In closure, the present study elucidates the mechanism of entertainment of surrounding air in the cough-cloud ejected by a human by using a mathematical model. The model utilizes available measurements of the cough-cloud. The evolving volume of the cloud is found to be independent of its initial velocity and shows a cubic dependence on the distance traveled by it. Our analysis suggests that the first 5 s–8 s after the commencement of the cough event are crucial for suspending the exhaled droplets in air and the infected air volume is around 23 times more than that ejected by coughing. The presence of a mask drastically reduces this volume and, consequently, significantly cuts down the risk of the infection to the other persons present in the room. Similarly, actions which drastically cut the distance traveled by the cloud, such as coughing into the elbow and the use of a handkerchief, can reduce the volume of a cough cloud and, therefore, the chances of dispersion of the virus. We briefly discuss the changes in temperature and relative humidity of the cloud, which could help in modeling the droplet distribution in the cloud.

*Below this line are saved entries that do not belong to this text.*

import Summits.ABC.IUTFork.Conditional.Layer1OfSb
import Summits.ABC.IUTFork.DAGXd
import HarnessLib

/-!
# L1 LAYER CERTIFICATE, part B — v2 (index RE-KEY swap): `Layer1DischargedB_v2` / `Layer1ConeB_v2`

abc-iut cell, director-abc (C2) «Conditional/Layer<k>OfS»; abc-iut-L1-lead R121 (5) «CERT-L1» (holder abc-iut-L1-d4 gen 5). Companion of
`Conditional/Layer1OfSb.lean` (v1, p429996 — kept verbatim as the record of v1; append-only rule «deprecate, don't mutate»): this file
carries the v2 declarations of part B in a separate module so that each certificate file stays ≤ 400 lines.

WHY v2. The kernel-DAG index owner (abc-iut-c312-2, 2026-08-26T08:52:10Z) re-keyed [FrdI] Thm 5.1 (i)–(iv) as append-only primed
claim-form siblings in `DAGXd.lean` (p431849): `N_FrdI_Thm5_1_i'` (`_holds` = `thm51i_holds ∧ thm51i_bijection_holds ∧
thm51i_frobenius_holds`), `N_FrdI_Thm5_1_ii'`, `N_FrdI_Thm5_1_iii'`, `N_FrdI_Thm5_1_iv'`.  v1 conjoined the unprimed (i)/(iii), whose
`_holds` is a `Φ^birat`-membership lemma (abc-iut-f-038 F-f038-1), and merely LISTED the data aliases (ii)/(iv).  v2 swaps them.
v2 COUNT LINE (part B): **92 = d 47 (v1's 45 with (i)/(iii) swapped to the primed siblings, + (ii)'/(iv)') + r 9 (unchanged:
`Layer1ResidualB` of v1, shared BY NAME) + d_data 35 (v1's 37 − the two Thm 5.1 data aliases) + refuted-as-typed 1 (Prop 4.4 (iii)).**
37 discharge sub-rows conjoined as in v1.  STATUS SOURCE plan/L1/NODES.md overlay #43; everything else as in v1's module docstring.

THIS FILE PROVES NOTHING NEW AND ASSERTS NOTHING: every conjunct is an index Prop BY NAME (universe-instantiated with the index's level
names) and every witness is the index's own `_holds` / `_part` term BY NAME.  HONEST FRAMING: typed ≠ proved; indexed ≠ endorsed;
witnessed ≠ lead-discharged; nothing here asserts that abc is proved or refuted or takes a side on [IUTchIII] Cor. 3.12.
[claim: Mochizuki2012, status: disputed]
-/

namespace Summit.ABC.IUTFork.Conditional

open Summit.ABC.IUTFork.DAG

noncomputable section

universe u₁ u₂ u₃ u₄ u₅ u₆ u₇ u₈ u₉ u₁₀ u₁₁ u₁₂ u₁₃ u₁₄ u₁₅ u₁₆

/-- **L1 discharged, part B, v2** ([FrdI] §4–§6, [FrdII]): as v1 with [FrdI] Thm 5.1 (i)–(iv) through the re-keyed claim-form index Props,
BY NAME. [claim: Mochizuki2012, status: disputed] -/
def Layer1DischargedB_v2 : Prop :=
  N_FrdI_Cor4_10.{u₁, u₂, u₃, u₄, u₅, u₆, u₇, u₈, u₉, u₁₀} -- FrdI:Cor4.10 · NODES=DISCHARGED · DAGL1s · `_holds`
  ∧ N_FrdI_Ex4_3 -- FrdI:Ex4.3 · NODES=DISCHARGED · DAGL1s · `_holds`
  ∧ N_FrdI_Ex6_3.{u₁} -- FrdI:Ex6.3 · NODES=DISCHARGED · DAGL1e · `_holds` (DAGUa)
  ∧ N_FrdI_Prop4_1_i.{u₁, u₂, u₃, u₄, u₅} -- FrdI:Prop4.1(i) · NODES=DISCHARGED · DAGL1z · `_holds`
  ∧ N_FrdI_Prop4_1_ii.{u₁} -- FrdI:Prop4.1(ii) · NODES=DISCHARGED · DAGL1s · `_holds`
  ∧ N_FrdI_Prop4_1_iii.{u₁, u₂, u₃, u₄, u₅} -- FrdI:Prop4.1(iii) · NODES=DISCHARGED · DAGL1z · `_holds`
  ∧ N_FrdI_Prop4_1_iv.{u₁, u₂, u₃, u₄, u₅} -- FrdI:Prop4.1(iv) · NODES=DISCHARGED · DAGL1z · `_holds`
  ∧ N_FrdI_Prop4_1_v.{u₁, u₂, u₃, u₄, u₅} -- FrdI:Prop4.1(v) · NODES=DISCHARGED · DAGL1z · `_holds`
  ∧ N_FrdI_Prop4_4_i.{u₁} -- FrdI:Prop4.4(i) · NODES=DISCHARGED · DAGL1d · `_holds` (DAGUa)
  ∧ N_FrdI_Prop4_4_ii.{u₁, u₂, u₃, u₄, u₅} -- FrdI:Prop4.4(ii) · NODES=DISCHARGED · DAGL1s · `_holds`
  ∧ N_FrdI_Prop4_4_iv.{u₁} -- FrdI:Prop4.4(iv) · NODES=DISCHARGED · DAGL1d · `_holds` (DAGUa)
  ∧ N_FrdI_Prop5_3.{u₁, u₂, u₃} -- FrdI:Prop5.3 · NODES=DISCHARGED · DAGL1t · `_holds` (DAGUa)
  ∧ N_FrdI_Prop5_3_L02a.{u₁, u₂, u₃} -- sub-row of FrdI:Prop5.3 · DAGL1za · `_holds`
  ∧ N_FrdI_Thm5_1_i'.{u₁, u₂, u₃, u₄, u₅} -- FrdI:Thm5.1(i) · NODES=DISCHARGED · DAGXd (re-keyed sibling of N_FrdI_Thm5_1_i) · `_holds`
  ∧ N_FrdI_Thm5_1_ii'.{u₁, u₂, u₃, u₄, u₅} -- FrdI:Thm5.1(ii) · NODES=DISCHARGED · DAGXd (re-keyed claim-form sibling; v1 listed the data alias) · `_holds`
  ∧ N_FrdI_Thm5_1_iii'.{u₁, u₂, u₃, u₄, u₅} -- FrdI:Thm5.1(iii) · NODES=DISCHARGED · DAGXd (re-keyed sibling of N_FrdI_Thm5_1_iii) · `_holds`
  ∧ N_FrdI_Thm5_1_iv'.{u₁, u₂, u₃, u₄, u₅} -- FrdI:Thm5.1(iv) · NODES=DISCHARGED · DAGXd (re-keyed claim-form sibling; v1 listed the data alias) · `_holds`
  ∧ N_FrdI_Thm5_2_i.{u₁, u₂, u₃} -- FrdI:Thm5.2(i) · NODES=DISCHARGED · DAGL1d · `_holds` (DAGUb)
  ∧ N_FrdI_Thm5_2_ii.{u₁, u₂, u₃} -- FrdI:Thm5.2(ii) · NODES=DISCHARGED · DAGL1s · `_holds`
  ∧ N_FrdI_Thm5_2_iv.{u₁, u₂, u₃, u₄, u₅} -- FrdI:Thm5.2(iv) · NODES=DISCHARGED · DAGL1t · `_holds`
  ∧ N_FrdI_Thm6_2_i -- FrdI:Thm6.2(i) · NODES=DISCHARGED · DAGL1t · `_holds`
  ∧ N_FrdI_Thm6_2_i_L03 -- sub-row of FrdI:Thm6.2(i) · DAGL1y · `_holds`
  ∧ N_FrdI_Thm6_2_i_L05 -- sub-row of FrdI:Thm6.2(i) · DAGL1y · `_holds`
  ∧ N_FrdI_Thm6_2_ii -- FrdI:Thm6.2(ii) · NODES=DISCHARGED · DAGL1t · `_holds` (DAGUa)
  ∧ N_FrdI_Thm6_2_iii -- FrdI:Thm6.2(iii) · NODES=DISCHARGED-partial · DAGL1t · `_holds`
  ∧ N_FrdI_Thm6_4_iv -- FrdI:Thm6.4(iv) · NODES=DISCHARGED-partial · DAGL1t · `_holds`
  ∧ N_FrdII_Ex1_1_i.{u₁} -- FrdII:Ex1.1(i) · NODES=DISCHARGED · DAGL1t · `_holds` (DAGUc)
  ∧ N_FrdII_Ex1_3_i.{u₁, u₂} -- FrdII:Ex1.3(i) · NODES=DISCHARGED · DAGL1e · `_holds` (DAGUc)
  ∧ N_FrdII_Ex1_3_ii.{u₁} -- FrdII:Ex1.3(ii) · NODES=DISCHARGED · DAGL1e · `_holds` (DAGUc)
  ∧ N_FrdII_Ex3_3_i -- FrdII:Ex3.3(i) · NODES=DISCHARGED · DAGL1v · `_holds` (DAGUa)
  ∧ N_FrdII_Ex3_3_ii.{u₁, u₂} -- FrdII:Ex3.3(ii) · NODES=DISCHARGED · DAGL1v · `_holds`
  ∧ N_FrdII_Ex3_3_iii.{u₁, u₂, u₃, u₄, u₅} -- FrdII:Ex3.3(iii) · NODES=DISCHARGED · DAGL1v · `_holds` (DAGUa)
  ∧ N_FrdII_Ex3_3_iv -- FrdII:Ex3.3(iv) · NODES=DISCHARGED · DAGL1v · `_holds` (DAGUa)
  ∧ N_FrdII_Ex3_3_v -- FrdII:Ex3.3(v) · NODES=DISCHARGED · DAGL1v · `_holds` (DAGUa)
  ∧ N_FrdII_Lem3_2_i -- FrdII:Lem3.2(i) · NODES=DISCHARGED · DAGL1u · `_holds`
  ∧ N_FrdII_Lem3_2_ii -- FrdII:Lem3.2(ii) · NODES=DISCHARGED · DAGL1u · `_holds`
  ∧ N_FrdII_Lem3_2_iii -- FrdII:Lem3.2(iii) · NODES=DISCHARGED · DAGL1u · `_holds`
  ∧ N_FrdII_Lem3_2_iv -- FrdII:Lem3.2(iv) · NODES=DISCHARGED · DAGL1u · `_holds`
  ∧ N_FrdII_Lem3_2_ix -- FrdII:Lem3.2(ix) · NODES=DISCHARGED · DAGL1v · `_holds`
  ∧ N_FrdII_Lem3_2_v -- FrdII:Lem3.2(v) · NODES=DISCHARGED · DAGL1u · `_holds`
  ∧ N_FrdII_Lem3_2_vi -- FrdII:Lem3.2(vi) · NODES=DISCHARGED · DAGL1u · `_holds`
  ∧ N_FrdII_Lem3_2_viii -- FrdII:Lem3.2(viii) · NODES=DISCHARGED · DAGL1u · `_holds`
  ∧ N_FrdII_Lem3_2_x -- FrdII:Lem3.2(x) · NODES=DISCHARGED · DAGL1v · `_holds`
  ∧ N_FrdII_Lem3_2_xi -- FrdII:Lem3.2(xi) · NODES=DISCHARGED · DAGL1v · `_holds`
  ∧ N_FrdII_Lem3_2_xii -- FrdII:Lem3.2(xii) · NODES=DISCHARGED · DAGL1v · `_holds`
  ∧ N_FrdII_Thm1_2_i.{u₁, u₂, u₃} -- FrdII:Thm1.2(i) · NODES=DISCHARGED · DAGL1t · `_holds`
  ∧ N_FrdII_Thm1_2_i_L01.{u₁, u₂} -- sub-row of FrdII:Thm1.2(i) · DAGL1y · `_holds`
  ∧ N_FrdII_Thm1_2_i_L02.{u₁, u₂} -- sub-row of FrdII:Thm1.2(i) · DAGL1y · `_holds`
  ∧ N_FrdII_Thm1_2_i_L03.{u₁, u₂} -- sub-row of FrdII:Thm1.2(i) · DAGL1y · `_holds`
  ∧ N_FrdII_Thm1_2_i_L04.{u₁, u₂} -- sub-row of FrdII:Thm1.2(i) · DAGL1y · `_holds`
  ∧ N_FrdII_Thm1_2_i_L05.{u₁, u₂} -- sub-row of FrdII:Thm1.2(i) · DAGL1y · `_holds`
  ∧ N_FrdII_Thm1_2_i_L06.{u₁, u₂} -- sub-row of FrdII:Thm1.2(i) · DAGL1y · `_holds`
  ∧ N_FrdII_Thm1_2_i_L07.{u₁, u₂} -- sub-row of FrdII:Thm1.2(i) · DAGL1y · `_holds`
  ∧ N_FrdII_Thm1_2_i_L08.{u₁, u₂, u₃, u₄, u₅} -- sub-row of FrdII:Thm1.2(i) · DAGL1y · `_holds`
  ∧ N_FrdII_Thm1_2_ii.{u₁, u₂, u₃} -- FrdII:Thm1.2(ii) · NODES=DISCHARGED · DAGL1t · `_holds`
  ∧ N_FrdII_Thm1_2_iii.{u₁, u₂, u₃} -- FrdII:Thm1.2(iii) · NODES=DISCHARGED · DAGL1t · `_holds`
  ∧ N_FrdII_Thm1_2_iv.{u₁, u₂} -- FrdII:Thm1.2(iv) · NODES=DISCHARGED · DAGL1t · `_holds`
  ∧ N_FrdII_Thm1_2_v.{u₁, u₂, u₃} -- FrdII:Thm1.2(v) · NODES=DISCHARGED · DAGL1t · `_holds`
  ∧ N_FrdII_Thm1_2_v_L01.{u₁, u₂} -- sub-row of FrdII:Thm1.2(v) · DAGL1y · `_holds`
  ∧ N_FrdI_Cor4_11_i_L01.{u₁, u₂, u₃, u₄, u₅} -- sub-row of FrdI:Cor4.11(i) (node itself data-form/listed) · DAGL1x · `_holds`
  ∧ N_FrdI_Cor4_11_i_L04.{u₁, u₂, u₃, u₄, u₅, u₆, u₇, u₈, u₉, u₁₀} -- sub-row of FrdI:Cor4.11(i) (node itself data-form/listed) · DAGL1x · `_holds`
  ∧ N_FrdI_Cor4_11_i_L05.{u₁, u₂, u₃, u₄, u₅} -- sub-row of FrdI:Cor4.11(i) (node itself data-form/listed) · DAGL1x · `_holds`
  ∧ N_FrdI_Cor4_11_i_L06.{u₁, u₂, u₃, u₄, u₅} -- sub-row of FrdI:Cor4.11(i) (node itself data-form/listed) · DAGL1x · `_holds`
  ∧ N_FrdI_Cor4_11_i_L07.{u₁, u₂, u₃, u₄, u₅} -- sub-row of FrdI:Cor4.11(i) (node itself data-form/listed) · DAGL1x · `_holds`
  ∧ N_FrdI_Cor4_11_ii_L08.{u₁, u₂, u₃, u₄, u₅, u₆, u₇, u₈, u₉, u₁₀} -- sub-row of FrdI:Cor4.11(ii) (node itself data-form/listed) · DAGL1x · `_holds`
  ∧ N_FrdI_Cor4_11_ii_L14.{u₁, u₂, u₃, u₄, u₅, u₆, u₇, u₈, u₉, u₁₀, u₁₁, u₁₂, u₁₃, u₁₄, u₁₅, u₁₆} -- sub-row of FrdI:Cor4.11(ii) (node itself data-form/listed) · DAGL1x · `_holds`
  ∧ N_FrdI_Cor4_11_ii_L15.{u₁, u₂, u₃, u₄, u₅, u₆, u₇, u₈, u₉, u₁₀} -- sub-row of FrdI:Cor4.11(ii) (node itself data-form/listed) · DAGL1x · `_holds`
  ∧ N_FrdI_Cor4_11_ii_L17.{u₁, u₂, u₃, u₄, u₅} -- sub-row of FrdI:Cor4.11(ii) (node itself data-form/listed) · DAGL1x · `_holds`
  ∧ N_FrdI_Cor4_11_iii_L19.{u₁, u₂, u₃, u₄, u₅, u₆, u₇, u₈, u₉, u₁₀} -- sub-row of FrdI:Cor4.11(iii) (node itself data-form/listed) · DAGL1x · `_holds`
  ∧ N_FrdI_Cor4_11_iii_L20.{u₁, u₂, u₃, u₄, u₅, u₆, u₇, u₈, u₉, u₁₀, u₁₁, u₁₂} -- sub-row of FrdI:Cor4.11(iii) (node itself data-form/listed) · DAGL1x · `_holds`
  ∧ N_FrdI_Thm4_2_i_T42_L02.{u₁, u₂, u₃, u₄, u₅, u₆, u₇, u₈, u₉, u₁₀} -- sub-row of FrdI:Thm4.2(i) (node itself data-form/listed) · DAGL1x · `_holds`
  ∧ N_FrdI_Thm4_2_i_T42_L04.{u₁, u₂, u₃, u₄, u₅, u₆, u₇, u₈, u₉, u₁₀} -- sub-row of FrdI:Thm4.2(i) (node itself data-form/listed) · DAGL1x · `_holds`
  ∧ N_FrdI_Thm4_2_ii_T42_L08.{u₁, u₂, u₃, u₄, u₅, u₆, u₇, u₈, u₉, u₁₀} -- sub-row of FrdI:Thm4.2(ii) (node itself data-form/listed) · DAGL1x · `_holds`
  ∧ N_FrdI_Thm4_2_iii_T42_L12.{u₁, u₂, u₃, u₄, u₅, u₆, u₇, u₈, u₉, u₁₀} -- sub-row of FrdI:Thm4.2(iii) (node itself data-form/listed) · DAGL1x · `_holds`
  ∧ N_FrdI_Thm4_2_iii_T42_L13.{u₁, u₂} -- sub-row of FrdI:Thm4.2(iii) (node itself data-form/listed) · DAGL1y · `_holds`
  ∧ N_FrdI_Thm6_4_i_L11.{u₁, u₂, u₃, u₄, u₅} -- sub-row of FrdI:Thm6.4(i) (node itself data-form/listed) · DAGL1y · `_holds`
  ∧ N_FrdII_Thm2_4_i_L04 -- sub-row of FrdII:Thm2.4(i) (node itself data-form/listed) · DAGL1y · `_holds`
  ∧ N_FrdII_Thm2_4_i_L05 -- sub-row of FrdII:Thm2.4(i) (node itself data-form/listed) · DAGL1y · `_holds`
  ∧ N_FrdII_Thm2_4_i_L07 -- sub-row of FrdII:Thm2.4(i) (node itself data-form/listed) · DAGL1y · `_holds`
  ∧ N_FrdII_Thm2_4_i_L08 -- sub-row of FrdII:Thm2.4(i) (node itself data-form/listed) · DAGL1y · `_holds`
  ∧ N_FrdII_Thm2_4_i_L09.{u₁, u₂} -- sub-row of FrdII:Thm2.4(i) (node itself data-form/listed) · DAGL1y · `_holds`
  ∧ N_FrdII_Thm2_4_i_L11 -- sub-row of FrdII:Thm2.4(i) (node itself data-form/listed) · DAGL1y · `_holds`
  ∧ N_FrdII_Thm2_4_i_L12 -- sub-row of FrdII:Thm2.4(i) (node itself data-form/listed) · DAGL1y · `_holds`
  ∧ N_FrdII_Thm2_4_ii_L24 -- sub-row of FrdII:Thm2.4(ii) (node itself data-form/listed) · DAGL1y · `_holds`

/-- `Layer1DischargedB_v2` holds: the index witnesses BY NAME (nothing new). [claim: Mochizuki2012, status: disputed] -/
theorem layer1DischargedB_v2_holds : Layer1DischargedB_v2.{u₁, u₂, u₃, u₄, u₅, u₆, u₇, u₈, u₉, u₁₀, u₁₁, u₁₂, u₁₃, u₁₄, u₁₅, u₁₆} :=
  ⟨N_FrdI_Cor4_10_holds,
    N_FrdI_Ex4_3_holds,
    N_FrdI_Ex6_3_holds,
    N_FrdI_Prop4_1_i_holds,
    N_FrdI_Prop4_1_ii_holds,
    N_FrdI_Prop4_1_iii_holds,
    N_FrdI_Prop4_1_iv_holds,
    N_FrdI_Prop4_1_v_holds,
    N_FrdI_Prop4_4_i_holds,
    N_FrdI_Prop4_4_ii_holds,
    N_FrdI_Prop4_4_iv_holds,
    N_FrdI_Prop5_3_holds,
    N_FrdI_Prop5_3_L02a_holds,
    N_FrdI_Thm5_1_i'_holds,
    N_FrdI_Thm5_1_ii'_holds,
    N_FrdI_Thm5_1_iii'_holds,
    N_FrdI_Thm5_1_iv'_holds,
    N_FrdI_Thm5_2_i_holds,
    N_FrdI_Thm5_2_ii_holds,
    N_FrdI_Thm5_2_iv_holds,
    N_FrdI_Thm6_2_i_holds,
    N_FrdI_Thm6_2_i_L03_holds,
    N_FrdI_Thm6_2_i_L05_holds,
    N_FrdI_Thm6_2_ii_holds,
    N_FrdI_Thm6_2_iii_holds,
    N_FrdI_Thm6_4_iv_holds,
    N_FrdII_Ex1_1_i_holds,
    N_FrdII_Ex1_3_i_holds,
    N_FrdII_Ex1_3_ii_holds,
    N_FrdII_Ex3_3_i_holds,
    N_FrdII_Ex3_3_ii_holds,
    N_FrdII_Ex3_3_iii_holds,
    N_FrdII_Ex3_3_iv_holds,
    N_FrdII_Ex3_3_v_holds,
    N_FrdII_Lem3_2_i_holds,
    N_FrdII_Lem3_2_ii_holds,
    N_FrdII_Lem3_2_iii_holds,
    N_FrdII_Lem3_2_iv_holds,
    N_FrdII_Lem3_2_ix_holds,
    N_FrdII_Lem3_2_v_holds,
    N_FrdII_Lem3_2_vi_holds,
    N_FrdII_Lem3_2_viii_holds,
    N_FrdII_Lem3_2_x_holds,
    N_FrdII_Lem3_2_xi_holds,
    N_FrdII_Lem3_2_xii_holds,
    N_FrdII_Thm1_2_i_holds,
    N_FrdII_Thm1_2_i_L01_holds,
    N_FrdII_Thm1_2_i_L02_holds,
    N_FrdII_Thm1_2_i_L03_holds,
    N_FrdII_Thm1_2_i_L04_holds,
    N_FrdII_Thm1_2_i_L05_holds,
    N_FrdII_Thm1_2_i_L06_holds,
    N_FrdII_Thm1_2_i_L07_holds,
    N_FrdII_Thm1_2_i_L08_holds,
    N_FrdII_Thm1_2_ii_holds,
    N_FrdII_Thm1_2_iii_holds,
    N_FrdII_Thm1_2_iv_holds,
    N_FrdII_Thm1_2_v_holds,
    N_FrdII_Thm1_2_v_L01_holds,
    N_FrdI_Cor4_11_i_L01_holds,
    N_FrdI_Cor4_11_i_L04_holds,
    N_FrdI_Cor4_11_i_L05_holds,
    N_FrdI_Cor4_11_i_L06_holds,
    N_FrdI_Cor4_11_i_L07_holds,
    N_FrdI_Cor4_11_ii_L08_holds,
    N_FrdI_Cor4_11_ii_L14_holds,
    N_FrdI_Cor4_11_ii_L15_holds,
    N_FrdI_Cor4_11_ii_L17_holds,
    N_FrdI_Cor4_11_iii_L19_holds,
    N_FrdI_Cor4_11_iii_L20_holds,
    N_FrdI_Thm4_2_i_T42_L02_holds,
    N_FrdI_Thm4_2_i_T42_L04_holds,
    N_FrdI_Thm4_2_ii_T42_L08_holds,
    N_FrdI_Thm4_2_iii_T42_L12_holds,
    N_FrdI_Thm4_2_iii_T42_L13_holds,
    N_FrdI_Thm6_4_i_L11_holds,
    N_FrdII_Thm2_4_i_L04_holds,
    N_FrdII_Thm2_4_i_L05_holds,
    N_FrdII_Thm2_4_i_L07_holds,
    N_FrdII_Thm2_4_i_L08_holds,
    N_FrdII_Thm2_4_i_L09_holds,
    N_FrdII_Thm2_4_i_L11_holds,
    N_FrdII_Thm2_4_i_L12_holds,
    N_FrdII_Thm2_4_ii_L24_holds⟩

/-- The [FrdI] §4–§6 + [FrdII] slice of the L1 cone, v2: discharged (v2) ∧ residual. [claim: Mochizuki2012, status: disputed] -/
def Layer1ConeB_v2 : Prop :=
  Layer1DischargedB_v2.{u₁, u₂, u₃, u₄, u₅, u₆, u₇, u₈, u₉, u₁₀, u₁₁, u₁₂, u₁₃, u₁₄, u₁₅, u₁₆} ∧ Layer1ResidualB.{u₁, u₂}

/-- The v2 slice follows from its residual alone (the discharged half is witnessed BY NAME). [claim: Mochizuki2012, status: disputed] -/
theorem layer1ConeB_v2_of (h : Layer1ResidualB.{u₁, u₂}) : Layer1ConeB_v2.{u₁, u₂, u₃, u₄, u₅, u₆, u₇, u₈, u₉, u₁₀, u₁₁, u₁₂, u₁₃, u₁₄, u₁₅, u₁₆} :=
  ⟨layer1DischargedB_v2_holds.{u₁, u₂, u₃, u₄, u₅, u₆, u₇, u₈, u₉, u₁₀, u₁₁, u₁₂, u₁₃, u₁₄, u₁₅, u₁₆}, h⟩

end

end Summit.ABC.IUTFork.Conditional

While the model presented here is based on measurements of coughing, similar estimations can be made for the events of sneezing. The model can also be further extended for coughing or sneezing by several persons together or at different instances, interacting together in a same room. Similarly, the model can be extended to ambient airflow along or opposite to the direction of coughing. The key to the analysis in all the above cases would be knowing the decay rate of velocity with distance from the origin.

DATA AVAILABILITY

The data that support the findings of this study are available from the corresponding author(s) upon reasonable request.